Après une saison 2020-2021 consacrée exclusivement à l’entraînement, une absence de compétition en 2021-2022 pourrait pousser de nombreux skieurs à abandonner le volet compétitif.

« Ces jeunes, c’est la génération d’olympiens de 2026 et de 2030, rappelle Daniel Paul Lavallée. On est en train de les démotiver. Ça va avoir des conséquences longtemps. »

Pour progresser, les athlètes de plus de 16 ans de niveau élite doivent participer à des compétitions sanctionnées par la Fédération internationale de ski (FIS), afin d’y amasser des points de classement. « Quand tu améliores tes points, tu obtiens un meilleur dossard de départ à ta course suivante… Ils ont besoin de faire des courses FIS s’ils veulent progresser, explique le DG. La fenêtre de développement des skieurs est tellement petite, ils ne peuvent pas perdre une autre année. »

Déjà, dans la foulée des dernières annonces gouvernementales, quatre courses qui devaient lancer la saison, la semaine prochaine, ont été annulées à Saint-Sauveur et à Mont-Tremblant. On a stoppé en catastrophe l’organisation de ces évènements, alors que les bénévoles devaient amorcer l’aménagement des lieux vendredi.
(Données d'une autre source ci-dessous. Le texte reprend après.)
import Summits.BirchSwinnertonDyer.Rank1Residual.X2.DualRestrictionInvariants
import Literature.NumberTheory.EllipticCurves.IwasawaSelmerIsTorsionProofs
import HarnessLib

/-!
# Route `SignedLowerHalves`, crux L `SmallImageLowerHalfBothSigns` (stmt-BirchSwinnertonDyer-23599), line `rtt_w3` v13 — E2, row (6′c), LEAD:
# THE INDEX OF (SURJECTION ∘ INJECTION): `λ(coker (j∘s)) + λ(ker j) = λ(coker s) + λ(ker (j∘s))`

WHY (BRIEF-E2 rev 3.2 §2 step 2, `Lines/rtt_w3-BRIEF-E2-g9c.md`). The junction map of row (6′) is `eH = j ∘ sp¹` with `sp¹ : Hsp ↪ 𝐇¹_Σ(K^cyc_∞, T*)` INJECTIVE
(`coker sp¹ ≅ H²₂[f]`) and `j = π ∘ loc_v : 𝐇¹_Σ ↠ ker gX` SURJECTIVE (Poitou–Tate; `ker j = 𝐒`, the compact Selmer group). The index identity p777767
(`lambdaInvariant_quotient_span_add_ker_eq`) reduces the glue's `hK` to `χ(eH) := λ(coker eH) − λ(ker eH)`; this file computes it:
`λ(coker (j∘s)) + λ(ker j) = λ(coker s) + λ(ker (j∘s))`, i.e. `χ(j ∘ s) = λ(coker s) − λ(ker j) = λ(H²₂[f]) − λ(𝐒)` (`lambdaInvariant_coker_comp_add_ker_eq`).
Proof: `j` induces `B/s(A) ↠ H/js(A)` with kernel the image `K̄` of `K = ker j`; `K ↠ K̄` has kernel `K ⊓ s(A) ≅ ker (j∘s)`; additivity of `λ`.
THEOREMS ONLY (kernel commutative algebra). [cite: Washington1997, §13.2] [folklore]
-/

set_option linter.dupNamespace false -- D-0017: single-problem summit, the namespace repeats the problem name by design
set_option autoImplicit false

noncomputable section

namespace Summit.BirchSwinnertonDyer.BirchSwinnertonDyer.Theorems.SmallImageRttCharRoad

open Literature.NumberTheory.EllipticCurves

universe u v w

variable {p : ℕ} [Fact p.Prime] {A : Type u} {B : Type v} {H : Type w} [AddCommGroup A] [Module (IwasawaAlgebra p) A]
  [AddCommGroup B] [Module (IwasawaAlgebra p) B] [AddCommGroup H] [Module (IwasawaAlgebra p) H]

/-- **Index of a surjection after an injection.** `s : A → B` injective with `B ⧸ s(A)` finitely generated torsion, `j : B → H` surjective with `ker j`
finitely generated torsion: `λ(H ⧸ range (j∘s)) + λ(ker j) = λ(B ⧸ range s) + λ(ker (j∘s))`. In E2 (row (6′c)): `s = sp¹`, `j = π ∘ loc_v`,
`λ(B ⧸ range s) = λ(H²₂[f])`, `λ(ker j) = λ(𝐒)`. [cite: Washington1997, §13.2] [folklore] -/
theorem lambdaInvariant_coker_comp_add_ker_eq (s : A →ₗ[IwasawaAlgebra p] B) (hs : Function.Injective s) (j : B →ₗ[IwasawaAlgebra p] H)
    (hj : Function.Surjective j) [Module.Finite (IwasawaAlgebra p) (B ⧸ LinearMap.range s)]
    (ht₁ : Module.IsTorsion (IwasawaAlgebra p) (B ⧸ LinearMap.range s)) [Module.Finite (IwasawaAlgebra p) (LinearMap.ker j)]
    (ht₂ : Module.IsTorsion (IwasawaAlgebra p) (LinearMap.ker j)) :
    lambdaInvariant p (H ⧸ LinearMap.range (j ∘ₗ s)) + lambdaInvariant p (LinearMap.ker j) =
      lambdaInvariant p (B ⧸ LinearMap.range s) + lambdaInvariant p (LinearMap.ker (j ∘ₗ s)) := by
  set R := LinearMap.range s with hR
  set K := LinearMap.ker j with hK
  set g := j ∘ₗ s with hg
  -- `π₁ : B/R ↠ H/range g` induced by `j`
  have hRle : R ≤ (LinearMap.range g).comap j := by
    rintro _ ⟨a, rfl⟩
    exact ⟨a, rfl⟩
  let π₁ : (B ⧸ R) →ₗ[IwasawaAlgebra p] (H ⧸ LinearMap.range g) := R.mapQ (LinearMap.range g) j hRle
  have hπ₁ : Function.Surjective π₁ := by
    intro y
    induction y using Submodule.Quotient.induction_on with
    | H x =>
      obtain ⟨b, rfl⟩ := hj x
      exact ⟨Submodule.Quotient.mk b, rfl⟩
  -- `ker π₁ = K̄ := K.map mkQ`
  have hker₁ : LinearMap.ker π₁ = K.map R.mkQ := by
    refine le_antisymm ?_ ?_
    · intro y hy
      induction y using Submodule.Quotient.induction_on with
      | H b =>
        have hb : j b ∈ LinearMap.range g := by
          rw [LinearMap.mem_ker] at hy
          exact (Submodule.Quotient.mk_eq_zero _).mp hy
        obtain ⟨a, ha⟩ := LinearMap.mem_range.mp hb
        refine Submodule.mem_map.mpr ⟨b - s a, ?_, ?_⟩
        · rw [hK, LinearMap.mem_ker, map_sub, ← ha, hg, LinearMap.comp_apply, sub_self]
        · rw [Submodule.mkQ_apply, Submodule.Quotient.mk_sub, sub_eq_self, Submodule.Quotient.mk_eq_zero]
          exact LinearMap.mem_range_self s a
    · rintro _ ⟨k, hk, rfl⟩
      rw [LinearMap.mem_ker]
      change Submodule.Quotient.mk (j k) = (0 : H ⧸ LinearMap.range g)
      have hk' : j k = 0 := hk
      rw [hk', Submodule.Quotient.mk_zero]
  -- `π₂ : K ↠ K̄` and its kernel `≅ ker g`
  let π₂ : K →ₗ[IwasawaAlgebra p] K.map R.mkQ := LinearMap.codRestrict (K.map R.mkQ) (R.mkQ ∘ₗ K.subtype) fun k ↦ Submodule.mem_map_of_mem k.2
  have hπ₂ : Function.Surjective π₂ := by
    rintro ⟨y, hy⟩
    obtain ⟨k, hk, rfl⟩ := Submodule.mem_map.mp hy
    exact ⟨⟨k, hk⟩, rfl⟩
  have hsK : ∀ a : LinearMap.ker g, s (a : A) ∈ K := fun a ↦ by
    rw [hK, LinearMap.mem_ker, ← LinearMap.comp_apply, ← hg]
    exact a.2
  let m : LinearMap.ker g →ₗ[IwasawaAlgebra p] K := LinearMap.codRestrict K (s ∘ₗ (LinearMap.ker g).subtype) hsK
  have hm : ∀ a : LinearMap.ker g, m a ∈ LinearMap.ker π₂ := fun a ↦ by
    rw [LinearMap.mem_ker]
    refine Subtype.ext ?_
    change R.mkQ (s (a : A)) = 0
    rw [Submodule.mkQ_apply, Submodule.Quotient.mk_eq_zero]
    exact LinearMap.mem_range_self s _
  let i : LinearMap.ker g →ₗ[IwasawaAlgebra p] LinearMap.ker π₂ := LinearMap.codRestrict _ m hm
  have hi : Function.Bijective i := by
    constructor
    · intro a a' h
      have h' : s (a : A) = s (a' : A) := congrArg (fun x : LinearMap.ker π₂ ↦ ((x : K) : B)) h
      exact Subtype.ext (hs h')
    · rintro ⟨⟨k, hkK⟩, hk⟩
      have hkR : k ∈ R := by
        rw [LinearMap.mem_ker] at hk
        have h := congrArg Subtype.val hk
        change R.mkQ k = 0 at h
        rwa [Submodule.mkQ_apply, Submodule.Quotient.mk_eq_zero] at h
      obtain ⟨a, rfl⟩ := LinearMap.mem_range.mp hkR
      have ha : a ∈ LinearMap.ker g := by
        rw [LinearMap.mem_ker, hg, LinearMap.comp_apply]
        rw [hK, LinearMap.mem_ker] at hkK
        exact hkK
      exact ⟨⟨a, ha⟩, rfl⟩
  -- bookkeeping
  have h1 := Summit.BirchSwinnertonDyer.Rank1Residual.X2.DualRestrictionInvariants.lambdaInvariant_eq_add_of_surjective p π₁ ht₁ hπ₁
  have h2 := Summit.BirchSwinnertonDyer.Rank1Residual.X2.DualRestrictionInvariants.lambdaInvariant_eq_add_of_surjective p π₂ ht₂ hπ₂
  have h3 : lambdaInvariant p (LinearMap.ker π₂) = lambdaInvariant p (LinearMap.ker g) :=
    (lambdaInvariant_eq_of_linearEquiv (LinearEquiv.ofBijective i hi)).symm
  have h4 : lambdaInvariant p (LinearMap.ker π₁) = lambdaInvariant p (K.map R.mkQ) :=
    lambdaInvariant_eq_of_linearEquiv (LinearEquiv.ofEq _ _ hker₁)
  rw [h1, h2, h3, h4]
  ring

end Summit.BirchSwinnertonDyer.BirchSwinnertonDyer.Theorems.SmallImageRttCharRoad

end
On a aussi averti les participants issus des États-Unis ou des autres provinces canadiennes de rester à la maison.

Daniel Paul Lavallée affirme que la Fédération ne ménagerait aucun effort pour sauver l’évènement à la dernière minute si Québec annonçait un assouplissement pour les sports extérieurs. Car, insiste-t-il, la compétition est un « besoin essentiel en ski alpin ».

« Même au niveau des clubs, à la base, les jeunes s’entraînent avec un but, celui de faire des courses. » Et non pas juste d’aligner les descentes.